Real-time fluorescence loop mediated isothermal amplification for the detection of Acinetobacter baumannii

Abstract

Background: Detection of Acinetobacter baumannii has been relying primarily on bacterial culture that often fails to return useful results in time. Although DNA-based assays are more sensitive than bacterial culture in detecting the pathogen, the molecular results are often inconsistent and challenged by doubts on false positives, such as those due to system- and environment-derived contaminations. In addition, these molecular tools require expensive laboratory instruments. Therefore, establishing molecular tools for field use require simpler molecular platforms. The loop-mediated isothermal amplification method is relatively simple and can be improved for better use in a routine clinical bacteriology laboratory. A simple and portable device capable of performing both the amplification and detection (by fluorescence) of LAMP in the same platform has been developed in recent years. This method is referred to as real-time loop-mediated isothermal amplification. In this study, we attempted to utilize this method for rapid detection of A. baumannii.

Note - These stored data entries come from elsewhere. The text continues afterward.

/-! ### Solovay–Kitaev for words over `S`, up to a phase -/

/-- Letters of the instruction set expand into words over `S` times a phase: an element of
`suScaled S` is `c • M`, and an element of `(suScaled S)⁻¹` is `c̄ • M⁻¹` where `M⁻¹` is a word over
`S` when `S` is inverse-closed as words. [cite: DawsonNielsen2006, §2 (the remark after Def. 1)] -/
theorem exists_word_of_mem_suScaled_union_inv [Nonempty m] {S : Set (Matrix m m ℂ)}
    (hSU : S ⊆ (Matrix.unitaryGroup m ℂ : Set (Matrix m m ℂ)))
    (hinv : ∀ M ∈ S, ∃ l : List (Matrix m m ℂ), (∀ N ∈ l, N ∈ S) ∧ l.prod * M = 1)
    {g : Matrix.specialUnitaryGroup m ℂ} (hg : g ∈ suScaled S ∪ (suScaled S)⁻¹) :
    ∃ (l : List (Matrix m m ℂ)) (a : ℂ), (∀ N ∈ l, N ∈ S) ∧ ‖a‖ = 1 ∧
      (g : Matrix m m ℂ) = a • l.prod := by
  rcases hg with ⟨M, hM, c, hc⟩ | hg
  · refine ⟨[M], c, by simpa using hM, ?_, by simpa using hc⟩
    exact norm_eq_one_of_smul_mem_unitaryGroup (hSU hM) (hc ▸ g.2.1)
  · obtain ⟨M, hM, c, hc⟩ := Set.mem_inv.1 hg
    obtain ⟨l, hl, hlM⟩ := hinv M hM
    have hMu : M * star M = 1 := Matrix.mem_unitaryGroup_iff.1 (hSU hM)
    have hstar : star M = l.prod := by
      calc star M = (l.prod * M) * star M := by rw [hlM, one_mul]
        _ = l.prod := by rw [mul_assoc, hMu, mul_one]
    have hcn : ‖c‖ = 1 := norm_eq_one_of_smul_mem_unitaryGroup (hSU hM) (hc ▸ (g⁻¹).2.1)
    refine ⟨l, star c, hl, by rwa [norm_star], ?_⟩
    have hg' : (g : Matrix m m ℂ) = star ((g⁻¹ : Matrix.specialUnitaryGroup m ℂ) : Matrix m m ℂ) := by
      rw [SolovayKitaev.coe_inv, star_star]
    rw [hg', hc, star_smul, hstar]

/-- The product of a word over the instruction set is a phase times the product of the
concatenated `S`-words, of length at most `B` per letter. [folklore] -/
theorem exists_word_of_list {S : Set (Matrix m m ℂ)} {T : Set (Matrix.specialUnitaryGroup m ℂ)}
    (fl : Matrix.specialUnitaryGroup m ℂ → List (Matrix m m ℂ)) (fa : Matrix.specialUnitaryGroup m ℂ → ℂ)
    {B : ℕ} (hf : ∀ g ∈ T, (∀ N ∈ fl g, N ∈ S) ∧ (fl g).length ≤ B ∧ ‖fa g‖ = 1 ∧
      (g : Matrix m m ℂ) = fa g • (fl g).prod) :
    ∀ w : List (Matrix.specialUnitaryGroup m ℂ), (∀ g ∈ w, g ∈ T) →
      ∃ (l : List (Matrix m m ℂ)) (a : ℂ), (∀ N ∈ l, N ∈ S) ∧ l.length ≤ B * w.length ∧ ‖a‖ = 1 ∧
        ((w.prod : Matrix.specialUnitaryGroup m ℂ) : Matrix m m ℂ) = a • l.prod
  | [], _ => ⟨[], 1, by simp, by simp, norm_one, by simp⟩
  | g :: w, hw => by
    obtain ⟨hgl, hgB, hga, hg⟩ := hf g (hw g List.mem_cons_self)
    obtain ⟨l, a, hl, hlB, ha, hwp⟩ :=
      exists_word_of_list fl fa hf w fun g' hg' => hw g' (List.mem_cons_of_mem g hg')
    refine ⟨fl g ++ l, fa g * a, fun N hN => ?_, ?_, by rw [norm_mul, hga, ha, one_mul], ?_⟩
    · rcases List.mem_append.1 hN with h | h
      · exact hgl N h
      · exact hl N h
    · rw [List.length_append, List.length_cons]
      nlinarith
    · rw [List.prod_cons, Submonoid.coe_mul, hg, hwp, List.prod_append, smul_mul_smul_comm]

/-- **Solovay–Kitaev for words over `S`, up to a global phase.** Let `S ⊆ U(N)` (nonempty index
type) be finite and nonempty, inverse-closed as words (`∀ M ∈ S`, some word over `S` is a left
inverse of `M`), and generate `U(N)` densely modulo phase. Then the Solovay–Kitaev theorem
(`solovay_kitaev_holds`, for `SU(N)`, applied to the instruction set `suScaled S ∪ (suScaled S)⁻¹`)
yields constants `C, c > 0` such that for all `0 < ε ≤ 1/2` every unitary `U` is within `ε`, in
the `L²`-operator norm, of `a • l.prod` for some word `l` over `S` of length `≤ C · log(1/ε)^c`
and some phase `a` with `‖a‖ = 1`. [cite: DawsonNielsen2006, Thm. 1] [cite: NielsenChuang2010, App. 3, Thm. A3.1] -/
theorem exists_word_smul [Nonempty m] {S : Set (Matrix m m ℂ)} (hfin : S.Finite)
    (hSU : S ⊆ (Matrix.unitaryGroup m ℂ : Set (Matrix m m ℂ))) (hne : S.Nonempty)
    (hinv : ∀ M ∈ S, ∃ l : List (Matrix m m ℂ), (∀ N ∈ l, N ∈ S) ∧ l.prod * M = 1)
    (hdense : Dense ((Subgroup.closure {U : Matrix.unitaryGroup m ℂ |
      U.1 ∈ S ∨ ∃ c : ℂ, U.1 = c • (1 : Matrix m m ℂ)}) : Set (Matrix.unitaryGroup m ℂ))) :
    ∃ C c : ℝ, 0 < C ∧ 0 < c ∧ ∀ ε : ℝ, 0 < ε → ε ≤ 1 / 2 →
      ∀ U ∈ Matrix.unitaryGroup m ℂ,
        ∃ (l : List (Matrix m m ℂ)) (a : ℂ), (∀ N ∈ l, N ∈ S) ∧
          (l.length : ℝ) ≤ C * Real.log (1 / ε) ^ c ∧ ‖a‖ = 1 ∧ ‖l.prod - a • U‖ ≤ ε := by
  set T : Set (Matrix.specialUnitaryGroup m ℂ) := suScaled S ∪ (suScaled S)⁻¹ with hT
  have hTU : IsUniversalGateSet T := isUniversalGateSet_suScaled hfin hSU hne hdense
  obtain ⟨C, c, hC, hc, hCc⟩ := solovay_kitaev_holds hTU
  -- expansion of letters, with a uniform length bound
  have key : ∀ g ∈ T, ∃ (l : List (Matrix m m ℂ)) (a : ℂ), (∀ N ∈ l, N ∈ S) ∧ ‖a‖ = 1 ∧
      (g : Matrix m m ℂ) = a • l.prod := fun g hg => exists_word_of_mem_suScaled_union_inv hSU hinv hg
  choose! fl fa hfl using key
  set B : ℕ := hTU.finite.toFinset.sup fun g => (fl g).length with hB
  have hf : ∀ g ∈ T, (∀ N ∈ fl g, N ∈ S) ∧ (fl g).length ≤ B ∧ ‖fa g‖ = 1 ∧
      (g : Matrix m m ℂ) = fa g • (fl g).prod := by
    intro g hg
    obtain ⟨h1, h2, h3⟩ := hfl g hg
    exact ⟨h1, Finset.le_sup (f := fun g => (fl g).length) (hTU.finite.mem_toFinset.2 hg), h2, h3⟩
  refine ⟨(B + 1) * C, c, by positivity, hc, fun ε hε hε2 U hUu => ?_⟩
  obtain ⟨c₀, hc₀, hV⟩ := exists_smul_mem_specialUnitaryGroup hUu
  obtain ⟨w, hwT, hwlen, hwdist⟩ := hCc ε hε hε2 ⟨c₀ • U, hV⟩
  obtain ⟨l, a, hl, hlB, ha, hwp⟩ := exists_word_of_list fl fa hf w hwT
  have hac : star a * a = 1 := by
    rw [Complex.star_def, ← Complex.normSq_eq_conj_mul_self, Complex.normSq_eq_norm_sq, ha]
    simp
  refine ⟨l, star a * c₀, hl, ?_, by rw [norm_mul, norm_star, ha, hc₀, one_mul], ?_⟩
  · have hlog : 0 ≤ Real.log (1 / ε) := Real.log_nonneg ((one_le_div hε).2 (by linarith))
    have hpow : 0 ≤ Real.log (1 / ε) ^ c := Real.rpow_nonneg hlog c
    have h1 : (l.length : ℝ) ≤ B * w.length := by exact_mod_cast hlB
    calc (l.length : ℝ) ≤ B * w.length := h1
      _ ≤ B * (C * Real.log (1 / ε) ^ c) := by gcongr
      _ ≤ (B + 1) * C * Real.log (1 / ε) ^ c := by nlinarith [mul_nonneg hC.le hpow]
  · have hdist : ‖a • l.prod - c₀ • U‖ ≤ ε := by
      have : ((w.prod : Matrix.specialUnitaryGroup m ℂ) : Matrix m m ℂ) = a • l.prod := hwp
      rw [← this]
      exact hwdist
    calc ‖l.prod - (star a * c₀) • U‖ = ‖star a • (a • l.prod - c₀ • U)‖ := by
          rw [smul_sub, smul_smul, hac, one_smul, smul_smul]
      _ = ‖a • l.prod - c₀ • U‖ := by rw [norm_smul, norm_star, ha, one_mul]
      _ ≤ ε := hdist

end Generic

/-! ### The circuit model: placements of a finite gate set -/

section Placements

open Cryptography

variable {G : QGateSet} {n : ℕ}

/-- The placements of a finite gate set on `n` wires form a finite set (finitely many gate symbols,
finitely many wire embeddings). [folklore] -/
theorem placements_finite [Finite G.Op] (n : ℕ) : (placements G n).Finite := by
  have h : placements G n = Set.range
      (fun p : Σ g : G.Op, (Fin (G.arity g) ↪ Fin n) => placeGate p.2 (G.mat p.1)) := by
    ext M
    constructor
    · rintro ⟨g, e, rfl⟩
      exact ⟨⟨g, e⟩, rfl⟩
    · rintro ⟨⟨g, e⟩, rfl⟩
      exact ⟨g, e, rfl⟩
  rw [h]
  exact Set.finite_range _

/-- A non-scalar unitary on `n ≥ 1` wires: the Pauli `Z` on wire `0` as a diagonal `±1` matrix.
[cite: NielsenChuang2010, §4.2] -/
theorem exists_unitary_ne_smul_one (hn : 1 ≤ n) :
    ∃ D ∈ Matrix.unitaryGroup (QReg n) ℂ, ∀ c : ℂ, D ≠ c • (1 : Matrix (QReg n) (QReg n) ℂ) := by
  let i0 : Fin n := ⟨0, hn⟩
  refine ⟨Matrix.diagonal fun x : QReg n => if x i0 then (-1 : ℂ) else 1, ?_, fun c hc => ?_⟩
  · rw [Matrix.mem_unitaryGroup_iff, star_eq_conjTranspose, diagonal_conjTranspose, diagonal_mul_diagonal,
      ← diagonal_one]
    congr 1
    funext x
    by_cases hx : x i0 <;> simp [hx]
  · have h0 := congrFun (congrFun hc (fun _ => false)) (fun _ => false)
    have h1 := congrFun (congrFun hc (fun _ => true)) (fun _ => true)
    simp only [diagonal_apply_eq, Matrix.smul_apply, Matrix.one_apply_eq, smul_eq_mul, mul_one] at h0 h1
    simp at h0 h1
    rw [← h0] at h1
    norm_num at h1

/-- **On `n ≥ 1` wires, a set generating `U(2ⁿ)` densely modulo phase contains a unitary**: the
phases alone form a closed subgroup (a compact image of the circle), which is proper since the Pauli
`Z` is not a phase. [cite: NielsenChuang2010, §4.5.3] -/
theorem nonempty_inter_unitaryGroup_of_generatesDenselyModPhase {S : Set (Matrix (QReg n) (QReg n) ℂ)}
    (h : GeneratesDenselyModPhase n S) (hn : 1 ≤ n) :
    (S ∩ (Matrix.unitaryGroup (QReg n) ℂ : Set (Matrix (QReg n) (QReg n) ℂ))).Nonempty := by
  by_contra hS
  rw [Set.not_nonempty_iff_eq_empty] at hS
  -- the phases form a subgroup `Z` of `U(2ⁿ)`
  let Z : Subgroup (Matrix.unitaryGroup (QReg n) ℂ) :=
    { carrier := {U | ∃ c : ℂ, (U : Matrix (QReg n) (QReg n) ℂ) = c • 1}
      mul_mem' := by
        rintro U U' ⟨c, hU⟩ ⟨c', hU'⟩
        refine ⟨c * c', ?_⟩
        rw [Submonoid.coe_mul, hU, hU', smul_mul_smul_comm, one_mul]
      one_mem' := ⟨1, by simp⟩
      inv_mem' := by
        rintro U ⟨c, hU⟩
        refine ⟨star c, ?_⟩
        rw [← Unitary.star_eq_inv, Unitary.coe_star, hU, star_smul, star_one] }
  have hgen : {U : Matrix.unitaryGroup (QReg n) ℂ | U.1 ∈ S ∨ ∃ c : ℂ, U.1 = c • (1 : Matrix _ _ ℂ)} ⊆ Z := by
    rintro U (hU | ⟨c, hc⟩)
    · exfalso
      have : (U : Matrix (QReg n) (QReg n) ℂ) ∈ S ∩ (Matrix.unitaryGroup (QReg n) ℂ : Set _) := ⟨hU, U.2⟩
      rw [hS] at this
      exact this
    · exact ⟨c, hc⟩
  have hle := (Subgroup.closure_le Z).2 hgen
  -- `Z` is closed
  have hZeq : (Z : Set (Matrix.unitaryGroup (QReg n) ℂ)) = Subtype.val ⁻¹'
      ((fun c : ℂ => c • (1 : Matrix (QReg n) (QReg n) ℂ)) '' Metric.sphere (0 : ℂ) 1) := by
    ext U
    constructor
    · rintro ⟨c, hU⟩
      refine ⟨c, ?_, hU.symm⟩
      have hc : ‖c‖ = 1 := norm_eq_one_of_smul_mem_unitaryGroup (Submonoid.one_mem _) (hU ▸ U.2)
      simpa using hc
    · rintro ⟨c, -, hU⟩
      exact ⟨c, hU.symm⟩
  have hZc : IsClosed (Z : Set (Matrix.unitaryGroup (QReg n) ℂ)) := by
    rw [hZeq]
    refine IsClosed.preimage continuous_subtype_val (IsCompact.isClosed ?_)
    exact (isCompact_sphere (0 : ℂ) 1).image (continuous_id.smul continuous_const)
  have hZtop : (Z : Set (Matrix.unitaryGroup (QReg n) ℂ)) = Set.univ := by
    have h1 : Dense (Z : Set (Matrix.unitaryGroup (QReg n) ℂ)) := by
      unfold GeneratesDenselyModPhase at h
      exact h.mono (SetLike.coe_subset_coe.2 hle)
    rw [← hZc.closure_eq, h1.closure_eq]
  obtain ⟨D, hD, hDne⟩ := exists_unitary_ne_smul_one hn
  have hDZ : (⟨D, hD⟩ : Matrix.unitaryGroup (QReg n) ℂ) ∈ (Z : Set (Matrix.unitaryGroup (QReg n) ℂ)) := by
    rw [hZtop]; trivial
  obtain ⟨c, hc⟩ := hDZ
  exact hDne c hc

/-- On `n ≥ 1` wires, a unitary gate set whose placements generate densely modulo phase has a
placement there (in particular its alphabet is nonempty). [cite: NielsenChuang2010, §4.5.3] -/
theorem nonempty_placements_of_generatesDenselyModPhase
    (h : GeneratesDenselyModPhase n (placements G n)) (hn : 1 ≤ n) : (placements G n).Nonempty := by
  obtain ⟨M, hM, -⟩ := nonempty_inter_unitaryGroup_of_generatesDenselyModPhase h hn
  exact ⟨M, hM⟩

/-- **The bridge of `BQP.lean`, as a theorem**: for a finite unitary gate set whose placements on
`n ≥ 1` wires generate `U(2ⁿ)` densely modulo phase, the `SU(2ⁿ)`-projections of the placements
(all admissible phases) with their inverses form a Dawson–Nielsen instruction set
`IsUniversalGateSet` in `SU(QReg n)`. [cite: DawsonNielsen2006, §2] [cite: NielsenChuang2010, App. 3] -/
theorem isUniversalGateSet_placements [Finite G.Op] (hU : G.IsUnitary)
    (h : GeneratesDenselyModPhase n (placements G n)) (hn : 1 ≤ n) :
    IsUniversalGateSet (suScaled (placements G n) ∪ (suScaled (placements G n))⁻¹) :=
  isUniversalGateSet_suScaled (placements_finite n) (QGateSet.placements_subset_unitaryGroup_holds hU n)
    (nonempty_placements_of_generatesDenselyModPhase h hn) h

/-- **Solovay–Kitaev at the placement level.** For a finite, unitary, inverse-closed gate set whose
placements on `n ≥ 1` wires generate `U(2ⁿ)` densely modulo phase, the Solovay–Kitaev theorem for
`SU(QReg n)` gives `C, c > 0` such that for all `0 < ε ≤ 1/2` every `n`-wire unitary is within `ε`
(operator norm) of `a • l.prod` for a placement word `l` (an honest circuit over `G`, no inverses)
of length `≤ C · log(1/ε)^c` and a phase `‖a‖ = 1`. [cite: DawsonNielsen2006, Thm. 1] [cite: NielsenChuang2010, §4.5.3 and App. 3] -/
theorem exists_placementWord [Finite G.Op] (hU : G.IsUnitary)
    (hinv : G.IsInverseClosed) (h : GeneratesDenselyModPhase n (placements G n)) (hn : 1 ≤ n) :
    ∃ C c : ℝ, 0 < C ∧ 0 < c ∧ ∀ ε : ℝ, 0 < ε → ε ≤ 1 / 2 →
      ∀ U ∈ Matrix.unitaryGroup (QReg n) ℂ,
        ∃ (l : List (Matrix (QReg n) (QReg n) ℂ)) (a : ℂ), (∀ M ∈ l, M ∈ placements G n) ∧
          (l.length : ℝ) ≤ C * Real.log (1 / ε) ^ c ∧ ‖a‖ = 1 ∧ ‖l.prod - a • U‖ ≤ ε :=
  exists_word_smul (placements_finite n) (QGateSet.placements_subset_unitaryGroup_holds hU n)
    (nonempty_placements_of_generatesDenselyModPhase h hn) (hinv n) h
/-- **Local Wei criterion** (exponent `3/2`, constant `1`, local suitable weak frame). OPEN in print
(the global version is the tree fact `Wei2016_logModulus_regularity`). -/
@[conjecture] def LocalWeiModulus : Prop :=
  LocalSwirlModulusCriterion (fun r => |Real.log r| ^ (-(3 / 2 : ℝ)))


/-! ## C. The Type-II-excess ladder (growth of the scaled dissipation, local suitable weak frame) -/

/-- `DissipationGrowthCriterion ω`: in the frame of the tree fact
`Seregin2020_axisymmetricSingularPoint_typeII` (axisymmetric suitable weak solution in the unit
parabolic cylinder, `ν = 1`), a one-point bound on the GROWTH of the scaled dissipation
`E(r) = r⁻¹ ∫_{Q_r(0)} |∇u|²` (accepted `cknE`), namely `E(r) ≤ K ω(r)` for `0 < r ≤ r₀`, rules out a
(backward) singularity at the space-time origin.  `ω ≡ 1` is one-point Type I (Seregin 2020:
axisymmetric singular points are Type II); `ω(r) = (ln|ln r|)^μ` is Lei–Ren 2024 Thm. 4 ("improved
CKN", via Chen–Tsai–Zhang 2022); `ω(r) = |ln r|^μ` is Lei–Ren's QUESTION (p. 6); `ω(r) = r^{-κ}`,
`0 < κ < 1`, excludes Type II blow-up of excess order `κ`; `ω(r) = r⁻¹` is no hypothesis at all
(`powerOne_iff_localAxisymRegularity`): the top of this ladder is local axisymmetric regularity. -/
def DissipationGrowthCriterion (ω : ℝ → ℝ) : Prop :=
  ∀ (u : ℝ → ℝ³ → ℝ³) (p : ℝ → ℝ³ → ℝ) (G : ℝ → ℝ³ → ℝ³ →L[ℝ] ℝ³),
    IsSuitableWeakSolutionOn (SereginSverak2009.parCylOpens 0 1) 1 0 u p →
    (∃ C : ℝ≥0, ∀ᵐ t ∂(volume.restrict (Ioo (-1 : ℝ) 0)),
      ∫⁻ x in SereginSverak2009.spaceCyl 0 1, ‖u t x‖ₑ ^ 2 ≤ C) →
    HasWeakSpatialGradientOn (SereginSverak2009.parCylOpens 0 1) u G →
    (∫⁻ z in SereginSverak2009.parCyl 0 1, ENNReal.ofReal (frobeniusNormSq (G z.1 z.2)) < ∞) →
    (∫⁻ z in SereginSverak2009.parCyl 0 1, ‖p z.1 z.2‖ₑ ^ (3 / 2 : ℝ) < ∞) →
    (∀ t ∈ Ioo (-1 : ℝ) 0, IsAxisymmetric (u t)) →
    (∀ t ∈ Ioo (-1 : ℝ) 0, IsAxisymmetricScalar (p t)) →
    (∃ K r₀ : ℝ, 0 ≤ K ∧ 0 < r₀ ∧ ∀ r : ℝ, 0 < r → r ≤ r₀ →
        cknE r (0 : ℝ × ℝ³) G ≤ ENNReal.ofReal (K * ω r)) →
    ¬ IsBackwardSingularPoint u 0

/-- **Local axisymmetric regularity** (no growth hypothesis): the local form, in this frame, of the
hard core "axisymmetric with swirl is regular". -/
@[conjecture] def LocalAxisymRegularity : Prop :=
  ∀ (u : ℝ → ℝ³ → ℝ³) (p : ℝ → ℝ³ → ℝ) (G : ℝ → ℝ³ → ℝ³ →L[ℝ] ℝ³),
    IsSuitableWeakSolutionOn (SereginSverak2009.parCylOpens 0 1) 1 0 u p →
    (∃ C : ℝ≥0, ∀ᵐ t ∂(volume.restrict (Ioo (-1 : ℝ) 0)),
      ∫⁻ x in SereginSverak2009.spaceCyl 0 1, ‖u t x‖ₑ ^ 2 ≤ C) →
    HasWeakSpatialGradientOn (SereginSverak2009.parCylOpens 0 1) u G →
    (∫⁻ z in SereginSverak2009.parCyl 0 1, ENNReal.ofReal (frobeniusNormSq (G z.1 z.2)) < ∞) →
    (∫⁻ z in SereginSverak2009.parCyl 0 1, ‖p z.1 z.2‖ₑ ^ (3 / 2 : ℝ) < ∞) →
    (∀ t ∈ Ioo (-1 : ℝ) 0, IsAxisymmetric (u t)) →
    (∀ t ∈ Ioo (-1 : ℝ) 0, IsAxisymmetricScalar (p t)) →
    ¬ IsBackwardSingularPoint u 0

/-- **Lei–Ren 2024, Thm. 4 ("improved CKN criterion at one scale … along with careful analysis"),
in this frame** — a TYPING REQUEST (printed theorem, arXiv:2210.01783 p. 6: `limsup_{r→0}
r⁻¹(ln|ln r|)^{-μ} ∫_{Q(r)}|∇v|² < ∞ ⇒ (0,0) regular`, `μ > 0` absolute). -/
def LeiRen2024ImprovedCKN : Prop :=
  ∃ μ : ℝ, 0 < μ ∧ DissipationGrowthCriterion (fun r => Real.log |Real.log r| ^ μ)

/-- **Lei–Ren's question (p. 6)**: the same with a full logarithm, `E(r) ≤ K |ln r|^μ`. OPEN. -/
@[conjecture] def LogExcessCriterion (μ : ℝ) : Prop :=
  DissipationGrowthCriterion (fun r => |Real.log r| ^ μ)

/-- **Power excess**: `E(r) ≤ K r^{-κ}` rules out the singularity — "no Type II blow-up of excess
order `κ`".  OPEN for every `κ ∈ (0,1)`; `κ = 1` is `LocalAxisymRegularity`. -/
@[conjecture] def PowerExcessCriterion (κ : ℝ) : Prop :=
  DissipationGrowthCriterion (fun r => r ^ (-κ))

/-- Monotonicity of the excess ladder in the growth function (near `r = 0`). -/
theorem DissipationGrowthCriterion.mono {ω₁ ω₂ : ℝ → ℝ} (h : DissipationGrowthCriterion ω₂)
    (hle : ∃ δ₁ : ℝ, 0 < δ₁ ∧ ∀ r : ℝ, 0 < r → r ≤ δ₁ → ω₁ r ≤ ω₂ r) :
    DissipationGrowthCriterion ω₁ := by
  obtain ⟨δ₁, hδ₁, hle⟩ := hle
  intro u p G hsw hA hG hE hp hax hpax hgrowth
  obtain ⟨K, r₀, hK, hr₀, hb⟩ := hgrowth
  refine h u p G hsw hA hG hE hp hax hpax ⟨K, min r₀ δ₁, hK, lt_min hr₀ hδ₁, fun r hr hrle => ?_⟩
  exact (hb r hr (hrle.trans (min_le_left _ _))).trans
    (ENNReal.ofReal_le_ofReal
      (mul_le_mul_of_nonneg_left (hle r hr (hrle.trans (min_le_right _ _))) hK))

/-- **The bottom rung is a theorem of the tree's fact layer**: Seregin 2020 (axisymmetric singular
points are Type II) gives the criterion with `ω ≡ 1` (one-point Type I in `E` ⇒ regular). -/
theorem dissipationGrowth_const_of_seregin2020 (h : Seregin2020_axisymmetricSingularPoint_typeII) :
    DissipationGrowthCriterion (fun _ => 1) := by
  intro u p G hsw hA hG hE hp hax hpax hgrowth hsing
  obtain ⟨K, r₀, _, hr₀, hb⟩ := hgrowth
  have htop := (Seregin2020.blowupIndex_eq_top_iff.1 (h u p G hsw hA hG hE hp hax hpax hsing)).1
  have hle : limsup (fun r => cknE r (0 : ℝ × ℝ³) G) (𝓝[>] 0) ≤ ENNReal.ofReal (K * 1) := by
    refine Filter.limsup_le_of_le (by isBoundedDefault) ?_
    filter_upwards [Ioc_mem_nhdsGT hr₀] with r hr
    exact hb r hr.1 hr.2
  rw [htop, top_le_iff] at hle
  exact ENNReal.ofReal_ne_top hle

/-- Local axisymmetric regularity gives every rung. -/
theorem DissipationGrowthCriterion.of_localAxisymRegularity (h : LocalAxisymRegularity)
    (ω : ℝ → ℝ) : DissipationGrowthCriterion ω :=
  fun u p G hsw hA hG hE hp hax hpax _ => h u p G hsw hA hG hE hp hax hpax

/-- `E(r) ≤ (∫_Q |∇u|²) · r⁻¹` for `0 < r ≤ 1`: the growth `ω(r) = r⁻¹` is automatic. -/
theorem cknE_le_of_le_one {G : ℝ → ℝ³ → ℝ³ →L[ℝ] ℝ³}
    (hE : ∫⁻ z in SereginSverak2009.parCyl 0 1, ENNReal.ofReal (frobeniusNormSq (G z.1 z.2)) < ∞)
    {r : ℝ} (hr : 0 < r) (hr1 : r ≤ 1) :
    cknE r (0 : ℝ × ℝ³) G ≤
      ENNReal.ofReal
        ((∫⁻ z in SereginSverak2009.parCyl 0 1, ENNReal.ofReal (frobeniusNormSq (G z.1 z.2))).toReal
          * r ^ (-(1 : ℝ))) := by
  have hsub : parabolicCylinder r (0 : ℝ × ℝ³) ⊆ SereginSverak2009.parCyl 0 1 :=
    (parabolicCylinder_subset_parCyl (0 : ℝ × ℝ³) r).trans
      (SereginSverak2009.parCyl_mono (0 : ℝ × ℝ³) hr.le hr1)
  unfold cknE
  calc (ENNReal.ofReal r)⁻¹ *
        ∫⁻ q in parabolicCylinder r (0 : ℝ × ℝ³), ENNReal.ofReal (frobeniusNormSq (G q.1 q.2))
      ≤ (ENNReal.ofReal r)⁻¹ *
        ∫⁻ q in SereginSverak2009.parCyl 0 1, ENNReal.ofReal (frobeniusNormSq (G q.1 q.2)) :=
        mul_le_mul_right (lintegral_mono_set hsub) _
    _ = ENNReal.ofReal
        ((∫⁻ z in SereginSverak2009.parCyl 0 1, ENNReal.ofReal (frobeniusNormSq (G z.1 z.2))).toReal
          * r ^ (-(1 : ℝ))) := by
        rw [Real.rpow_neg_one, mul_comm (_ : ℝ) r⁻¹, ENNReal.ofReal_mul (inv_nonneg.2 hr.le),
          ENNReal.ofReal_inv_of_pos hr, ENNReal.ofReal_toReal hE.ne]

Methodology and significant findings: Species-specific primers were designed to test the utility of this method. Clinical samples of A. baumannii were used to determine the sensitivity and specificity of this system compared to bacterial culture and a polymerase chain reaction method. All positive samples isolated from sputum were confirmed to be the species of Acinetobacter by 16S rRNA gene sequencing. The RealAmp method was found to be simpler and allowed real-time detection of DNA amplification, and could distinguish A. baumannii from Acinetobacter calcoaceticus and Acinetobacter genomic species 3. DNA was extracted by simple boiling method. Compared to bacterial culture, the sensitivity and specificity of RealAmp in detecting A. baumannii was 98.9% and 75.0%, respectively.

Conclusion: The RealAmp assay only requires a single unit, and the assay positivity can be verified by visual inspection. Therefore, this assay has great potential of field use as a molecular tool for detection of A. baumannii.

Figure 1. The correlation between time to amplification and amount of target DNA.

The plot reported the fluorescence in millivolts (mV) on the Y-axis and time in minutes on the X-axis. 1, 100 ng/μL; 2, 10 ng/μL; 3, 1 ng/μL; 4, 100 pg/μL; 5, 10 pg/μL; 6, 1 pg/μL; PC, positive control; NC, negative control.

Figure 2.Comparative. sensitivity of the RealAmp and PCR assays for the detection of A. baumannii ATCC19606.

(A) The sensitivity of the RealAmp assay for the detection of A. baumannii ATCC19606. The plot reported the fluorescence in millivolts (mV) on the Y-axis and time in minutes on the X-axis. 1, 1×10⁷ CFU/mL; 2, 1×10⁶ CFU/mL; 3, 1×10⁵ CFU/mL; 4, 1×10⁴ CFU/mL; 5, 1×10³ CFU/mL; 6, 1×10² CFU/mL; 7, 1×10¹ CFU/mL; NC, negative control. (B) The sensitivity of the PCR assay for the detection of A. baumannii ATCC19606. 1, 1×10⁷ CFU/mL; 2, 1×10⁶ CFU/mL; 3, 1×10⁵ CFU/mL; 4, 1×10⁴ CFU/mL; 5, 1×10³ CFU/mL; 6, 1×10² CFU/mL; 7, 1×10¹ CFU/mL; NC, negative control. The number of colony forming units/mL (CFU/mL) of A. baumannii ATCC19606 are indicated.

Figure 3. The RealAmp assay for the detection of A. calcoaceticus–A. baumannii (Ac–Ab) complex.

The plot reported the fluorescence in millivolts (mV) on the Y-axis and time in minutes on the X-axis. 1, Acinetobacter baumannii ATCC19606; 2, Acinetobacter genomic species 13TU; 3, Acinetobacter genomic species 3; 4, Acinetobacter calcoaceticus; PC, positive control; NC, negative control.